**About this task:**
Below are entries; print them exactly from the first line through the one containing "Finset.sum_nonneg fun j hj => by".

**Dataset content:**
/-- Nonnegative weights with `a_1 > 0` give a positive solution. [folklore] -/
theorem cycleSol_pos {a : ℕ → ℝ} {Z : ℕ → ℝ} (hZ0 : Z 0 = 1)
    (hZ : ∀ n : ℕ, (n : ℝ) * Z n = ∑ j ∈ Finset.Icc 1 n, a j * Z (n - j))
    (ha : ∀ j, 1 ≤ j → 0 ≤ a j) (ha1 : 0 < a 1) : ∀ n, 0 < Z n := by
  intro n
  induction n with
  | zero => rw [hZ0]; exact zero_lt_one
  | succ n ih =>
    have h := hZ (n + 1)
    have hs : a 1 * Z n ≤ ∑ j ∈ Finset.Icc 1 (n + 1), a j * Z (n + 1 - j) := by
      have hmem : 1 ∈ Finset.Icc 1 (n + 1) := Finset.mem_Icc.mpr ⟨le_rfl, by omega⟩
      rw [← Finset.add_sum_erase _ _ hmem, Nat.add_sub_cancel]
      have : 0 ≤ ∑ j ∈ (Finset.Icc 1 (n + 1)).erase 1, a j * Z (n + 1 - j) :=
        Finset.sum_nonneg fun j hj => by
          have hj' := Finset.mem_Icc.mp (Finset.mem_of_mem_erase hj)
          exact mul_nonneg (ha j hj'.1) (cycleSol_nonneg hZ0 hZ ha _)
      linarith
    have hpos : 0 < a 1 * Z n := mul_pos ha1 ih
    rw [← h] at hs
    have hn : (0 : ℝ) < (n + 1 : ℕ) := by positivity
    rcases mul_pos_iff.mp (hpos.trans_le hs) with ⟨_, h2⟩ | ⟨h1, _⟩
    · exact h2
    · linarith

/-- The recursion only sees the weights `a_j`, `j ≥ 1`. [folklore] -/
theorem cycleSol_congr {a b : ℕ → ℝ} {Z : ℕ → ℝ}
    (hZ : ∀ n : ℕ, (n : ℝ) * Z n = ∑ j ∈ Finset.Icc 1 n, a j * Z (n - j))
    (h : ∀ j, 1 ≤ j → a j = b j) (n : ℕ) :
    (n : ℝ) * Z n = ∑ j ∈ Finset.Icc 1 n, b j * Z (n - j) := by
  rw [hZ n]
  exact Finset.sum_congr rfl fun j hj => by rw [h j (Finset.mem_Icc.mp hj).1]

**Output for this task:**
/-- Nonnegative weights with `a_1 > 0` give a positive solution. [folklore] -/
theorem cycleSol_pos {a : ℕ → ℝ} {Z : ℕ → ℝ} (hZ0 : Z 0 = 1)
    (hZ : ∀ n : ℕ, (n : ℝ) * Z n = ∑ j ∈ Finset.Icc 1 n, a j * Z (n - j))
    (ha : ∀ j, 1 ≤ j → 0 ≤ a j) (ha1 : 0 < a 1) : ∀ n, 0 < Z n := by
  intro n
  induction n with
  | zero => rw [hZ0]; exact zero_lt_one
  | succ n ih =>
    have h := hZ (n + 1)
    have hs : a 1 * Z n ≤ ∑ j ∈ Finset.Icc 1 (n + 1), a j * Z (n + 1 - j) := by
      have hmem : 1 ∈ Finset.Icc 1 (n + 1) := Finset.mem_Icc.mpr ⟨le_rfl, by omega⟩
      rw [← Finset.add_sum_erase _ _ hmem, Nat.add_sub_cancel]
      have : 0 ≤ ∑ j ∈ (Finset.Icc 1 (n + 1)).erase 1, a j * Z (n + 1 - j) :=
        Finset.sum_nonneg fun j hj => by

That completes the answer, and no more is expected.